The autoinjector looks so neat, in fact, that a picture of it was featured in
the hip, new technology magazine Wired. "I thought it was a wild-looking
device," says David Jacobs, editor of Wired's "Fetish" section, where the
magazine promoted the product under the heading "Kill Migranes"--spelling error
and all. Jacobs discovered Imitrex when a Wired employee who suffers from
migraines brought her autoinjector to work. "You have to have an eye for things
that just stand out," Jacobs says. "I look for diamonds in the rough."
Unfortunately for readers of Wired, the magazine editors didn't look beyond
Glaxo's nifty packaging job. The autoinjector contains a six-milligram dose of
Imitrex, which has been associated with heart attacks, strokes, and other health
problems. Glaxo also recommends a second injection as soon as one hour after the
first if the migraine symptoms come back. And although the company suggests that
the first injection be given in a doctor's office, that decision is left to the
doctor's discretion. --Andrea Buffa
On the morning of Feb. 4, 1994, Dianne Riley joked nervously with her husband
and one of her four children about a dream she'd had the night before in which
someone had died. This wasn't a pleasant way to begin the day, because once
before Riley had actually forecast a death in this manner.
To make matters worse, Riley had a miserable headache. For five days running,
the 41-year-old assistant manager for a Ramada Inn in Kansas City, Mo., had felt
the pain in her head build to the point where she would be overpowered by
nausea.
Later that morning, Riley had an appointment with Dr. Samuel Ho, a specialist
in internal medicine. He diagnosed migraine, a slowly developing headache with
throbbing pain that is usually felt on only one side of the head. The condition
is believed to affect between 15 and 25 million Americans, mostly women.

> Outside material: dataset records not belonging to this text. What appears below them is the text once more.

import Mathlib.RingTheory.Grassmannian
import Mathlib.LinearAlgebra.TensorProduct.Pi
import HarnessLib

/-!
# The standard charts of the Grassmannian functor (rings side): `chart x A ⊆ G(k, A ⊗ M; A)`

Topic `Literature/AlgebraicGeometry/Motives` (next to ★ `FanoSchemeOfLines` / `GrassmannianOfLinesOverBase`); namespace
`Literature.AlgebraicGeometry.Motives`, declaration prefix `Grassmannian.`.  DEFINITIONS + their first API (no instance, no
notation, no `sorry`).  Cell hodgecm-mathlib, director s207 / B-plan1 (g15) 2026-08-30T02:00:09Z key (h4) «the Grassmannian as a
SCHEME from Mathlib `Module.Grassmannian.functor` + `Scheme.LocalRepresentability`» (author B-p21 (g15): Zariski sheaf +
representability assembly; partner B-p18 (g17): charts + cover — this file; SEAM B-p21 02:03:21Z).  Count-neutral capital.

Mathlib's `Module.Grassmannian A (A ⊗[R] M) k` = `G(k, A ⊗ M; A)` ([Stacks 089R], EGA I (Springer) 9.7.3: submodules `N` whose
QUOTIENT is finite projective of constant rank `k`) and `Module.Grassmannian.map (f : A →ₐ[R] B)` (base change through
`baseChangeMkQ` / `baseChangeMkQEquiv`) give the covariant functor `Module.Grassmannian.functor R M k : CommAlgCat R ⥤ Type`; its
TODO list asks for the charts.  For a `k`-frame `x : Fin k → M` ([Stacks 089T], EGA I 9.7.4; Eisenbud–Harris §3.2.2 «the affine
cover of the Grassmannian»):

* `Grassmannian.frameMap x N : (Fin k → A) →ₗ[A] (A ⊗[R] M) ⧸ N` — `eᵢ ↦ [1 ⊗ xᵢ]`;
* `Grassmannian.chart x A := {N : G(k, A ⊗ M; A) | frameMap x N bijective}` — the standard chart «the `x`-minor is invertible»;
* `Grassmannian.frameMap_map_eq` — under `baseChangeMkQEquiv`, the frame map of `map f N` is the base change of the frame map of
  `N`; hence **`Grassmannian.map_mem_chart`**: `chart x` is a SUBFUNCTOR of the Grassmannian functor.

Sequels: `GrassmannianChartAffine` (`chart x A ≃ {ψ : M →ₗ[R] (Fin k → A) // ψ ∘ x = e}` naturally in `A`, i.e. `chart x ≅ 𝔸^{k(n−k)}`
for `M = Rⁿ`), `GrassmannianChartsCover` (the charts cover the field-valued points), and B-p21 (g15)'s `GrassmannianZariskiSheaf` /
scheme assembly.  HC_CM is proved only modulo the 7 printed citations until rung 0 closes; nothing here is about HC.

## References
* [StacksProject, Tag 089R and Tag 089T] (the Grassmannian functor and its standard open cover).
* [EisenbudHarris2016] D. Eisenbud, J. Harris, *3264 and All That* (2016), §3.2.2 (affine cover of the Grassmannian).
* A. Grothendieck, EGA I (Springer 1971), §9.7.3–9.7.4.
-/

set_option autoImplicit false

noncomputable section

universe u v w

open TensorProduct

namespace Literature.AlgebraicGeometry.Motives

namespace Grassmannian

variable {R : Type u} [CommRing R] {M : Type v} [AddCommGroup M] [Module R M] {k : ℕ}
variable {A : Type w} [CommRing A] [Algebra R A] {B : Type w} [CommRing B] [Algebra R B]

/-! ## §1 The frame map and the chart -/

/-- **The frame map of a submodule `N ≤ A ⊗[R] M` at the frame `x : Fin k → M`**: the `A`-linear map `Aᵏ → (A ⊗ M)⧸N`,
`eᵢ ↦ [1 ⊗ xᵢ]` (the composite `Aᵏ → A ⊗ M → (A ⊗ M)⧸N` of Mathlib's TODO «`chart x`»). [cite: StacksProject, Tag 089T] -/
def frameMap (x : Fin k → M) (N : Submodule A (A ⊗[R] M)) : (Fin k → A) →ₗ[A] (A ⊗[R] M) ⧸ N :=
  Fintype.linearCombination A (fun i => N.mkQ ((1 : A) ⊗ₜ[R] x i))

/-- The frame map on a basis vector: `frameMap x N eᵢ = [1 ⊗ xᵢ]`. [cite: StacksProject, Tag 089T] -/
theorem frameMap_single (x : Fin k → M) (N : Submodule A (A ⊗[R] M)) (i : Fin k) :
    frameMap x N (Pi.single i 1) = N.mkQ ((1 : A) ⊗ₜ[R] x i) := by
  classical
  rw [frameMap, Fintype.linearCombination_apply_single, one_smul]

/-- The frame map on a general vector: `frameMap x N a = Σᵢ aᵢ • [1 ⊗ xᵢ] = [Σᵢ aᵢ ⊗ xᵢ]`. [cite: StacksProject, Tag 089T] -/
theorem frameMap_apply (x : Fin k → M) (N : Submodule A (A ⊗[R] M)) (a : Fin k → A) :
    frameMap x N a = N.mkQ (∑ i, a i ⊗ₜ[R] x i) := by
  rw [frameMap, Fintype.linearCombination_apply, map_sum]
  refine Finset.sum_congr rfl fun i _ => ?_
  rw [← map_smul, TensorProduct.smul_tmul', smul_eq_mul, mul_one]

variable (R M k) in
/-- **The standard chart of the Grassmannian functor at the frame `x`**: the set of `N ∈ G(k, A ⊗ M; A)` whose frame map
`Aᵏ → (A ⊗ M)⧸N` is BIJECTIVE («the `x`-minor is invertible»; Mathlib's TODO «`chart x`»).  For `M = Rⁿ` and `x` a sub-frame of
the standard basis this is the classical affine chart `U_I ≅ 𝔸^{k(n−k)}`. [cite: StacksProject, Tag 089T]
[cite: EisenbudHarris2016, §3.2.2] -/
def chart (x : Fin k → M) (A : Type w) [CommRing A] [Algebra R A] : Set (Module.Grassmannian A (A ⊗[R] M) k) :=
  {N | Function.Bijective (frameMap x N.toSubmodule)}

/-- Membership in the chart, unfolded. [cite: StacksProject, Tag 089T] -/
theorem mem_chart_iff (x : Fin k → M) (N : Module.Grassmannian A (A ⊗[R] M) k) :
    N ∈ chart R M k x A ↔ Function.Bijective (frameMap x N.toSubmodule) :=
  Iff.rfl

/-- On the chart, the frame map is a linear equivalence `Aᵏ ≃ (A ⊗ M)⧸N` (non-Prop plumbing). [cite: StacksProject, Tag 089T] -/
def frameEquiv (x : Fin k → M) (N : Module.Grassmannian A (A ⊗[R] M) k) (hN : N ∈ chart R M k x A) :
    (Fin k → A) ≃ₗ[A] (A ⊗[R] M) ⧸ N.toSubmodule :=
  LinearEquiv.ofBijective (frameMap x N.toSubmodule) hN

/-- The frame equivalence is the frame map. [cite: StacksProject, Tag 089T] -/
@[simp]
theorem frameEquiv_apply (x : Fin k → M) (N : Module.Grassmannian A (A ⊗[R] M) k) (hN : N ∈ chart R M k x A)
    (a : Fin k → A) : frameEquiv x N hN a = frameMap x N.toSubmodule a :=
  rfl

/-! ## §2 The chart is a subfunctor: stability under `Module.Grassmannian.map` -/

/-- **The frame map of `map f N` is the base change of the frame map of `N`**, read through Mathlib's
`baseChangeMkQEquiv : (B ⊗ M)⧸(map f N) ≃ B ⊗[A] ((A ⊗ M)⧸N)`: for every `i`,
`baseChangeMkQEquiv [1 ⊗ xᵢ] = 1 ⊗ [1 ⊗ xᵢ]`. [cite: StacksProject, Tag 089R] -/
theorem baseChangeMkQEquiv_frameMap_single (f : A →ₐ[R] B) (x : Fin k → M) (N : Module.Grassmannian A (A ⊗[R] M) k)
    (i : Fin k) :
    letI : Algebra A B := f.toAlgebra
    letI : IsScalarTower R A B := IsScalarTower.of_algHom f
    (Module.Grassmannian.baseChangeMkQEquiv (B := B) N.toSubmodule)
        (Submodule.quotEquivOfEq _ _ (Module.Grassmannian.map_toSubmodule f N)
          (frameMap x (Module.Grassmannian.map f N).toSubmodule (Pi.single i 1))) =
      (1 : B) ⊗ₜ[A] frameMap x N.toSubmodule (Pi.single i 1) := by
  letI : Algebra A B := f.toAlgebra
  letI : IsScalarTower R A B := IsScalarTower.of_algHom f
  rw [frameMap_single, frameMap_single]
  change (Module.Grassmannian.baseChangeMkQ B N.toSubmodule).quotKerEquivOfSurjective
      (Module.Grassmannian.baseChangeMkQ_surjective N.toSubmodule)
      (Submodule.Quotient.mk ((1 : B) ⊗ₜ[R] x i)) = _
  rw [LinearMap.quotKerEquivOfSurjective_apply_mk]
  change (N.toSubmodule.mkQ.baseChange B) ((AlgebraTensorModule.cancelBaseChange R A B B M).symm ((1 : B) ⊗ₜ[R] x i)) = _
  rw [AlgebraTensorModule.cancelBaseChange_symm_tmul, LinearMap.baseChange_tmul]

/-- **The chart is a SUBFUNCTOR of the Grassmannian functor**: `N ∈ chart x A ⟹ map f N ∈ chart x B` for every `R`-algebra map
`f : A → B` — the frame map of `map f N` is, up to the linear equivalences `Bᵏ ≅ B ⊗[A] Aᵏ` (Mathlib `TensorProduct.piScalarRight`)
and `(B ⊗ M)⧸(map f N) ≅ B ⊗[A] ((A ⊗ M)⧸N)` (Mathlib `baseChangeMkQEquiv`), the base change `B ⊗[A] (frameMap x N)` of a
bijection. [cite: StacksProject, Tag 089T] [cite: EisenbudHarris2016, §3.2.2] -/
theorem map_mem_chart (f : A →ₐ[R] B) {x : Fin k → M} {N : Module.Grassmannian A (A ⊗[R] M) k}
    (hN : N ∈ chart R M k x A) : Module.Grassmannian.map f N ∈ chart R M k x B := by
  classical
  letI : Algebra A B := f.toAlgebra
  letI : IsScalarTower R A B := IsScalarTower.of_algHom f
  -- the three linear equivalences
  let E : ((B ⊗[R] M) ⧸ (Module.Grassmannian.map f N).toSubmodule) ≃ₗ[B]
      B ⊗[A] ((A ⊗[R] M) ⧸ N.toSubmodule) :=
    (Submodule.quotEquivOfEq _ _ (Module.Grassmannian.map_toSubmodule f N)).trans
      (Module.Grassmannian.baseChangeMkQEquiv (B := B) N.toSubmodule)
  let ι : (Fin k → B) ≃ₗ[B] B ⊗[A] (Fin k → A) := (TensorProduct.piScalarRight A B B (Fin k)).symm
  let eN : B ⊗[A] (Fin k → A) ≃ₗ[B] B ⊗[A] ((A ⊗[R] M) ⧸ N.toSubmodule) := (frameEquiv x N hN).baseChange A B _ _
  -- the frame map of `map f N` is `E⁻¹ ∘ eN ∘ ι`
  have key : frameMap x (Module.Grassmannian.map f N).toSubmodule =
      (ι.trans (eN.trans E.symm)).toLinearMap := by
    refine (Pi.basisFun B (Fin k)).ext fun i => ?_
    rw [Pi.basisFun_apply, LinearEquiv.coe_coe, LinearEquiv.trans_apply, LinearEquiv.trans_apply,
      LinearEquiv.eq_symm_apply]
    change E (frameMap x (Module.Grassmannian.map f N).toSubmodule (Pi.single i 1)) = eN (ι (Pi.single i 1))
    have h1 : ι (Pi.single i 1) = (1 : B) ⊗ₜ[A] (Pi.single i 1 : Fin k → A) :=
      TensorProduct.piScalarRight_symm_single (R := A) (S := B) (N := B) (ι := Fin k) 1 i
    rw [h1]
    change _ = ((frameEquiv x N hN).baseChange A B _ _) ((1 : B) ⊗ₜ[A] (Pi.single i 1 : Fin k → A))
    rw [LinearEquiv.baseChange_tmul, frameEquiv_apply]
    exact baseChangeMkQEquiv_frameMap_single f x N i
  rw [mem_chart_iff, key]
  exact (ι.trans (eN.trans E.symm)).bijective

end Grassmannian

end Literature.AlgebraicGeometry.Motives

end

Ho recommended Riley try Imitrex, the brand name for sumatriptan succinate, a
heavily marketed new drug for migraines. At 12:25 p.m., Riley was given a
six-milligram injection of the drug. Within minutes, she began to sweat, vomit,
and experience chest pains.
Technicians managed to hook her up to an electrocardiograph and quickly
discovered that she had an abnormal heart rhythm. They called 911.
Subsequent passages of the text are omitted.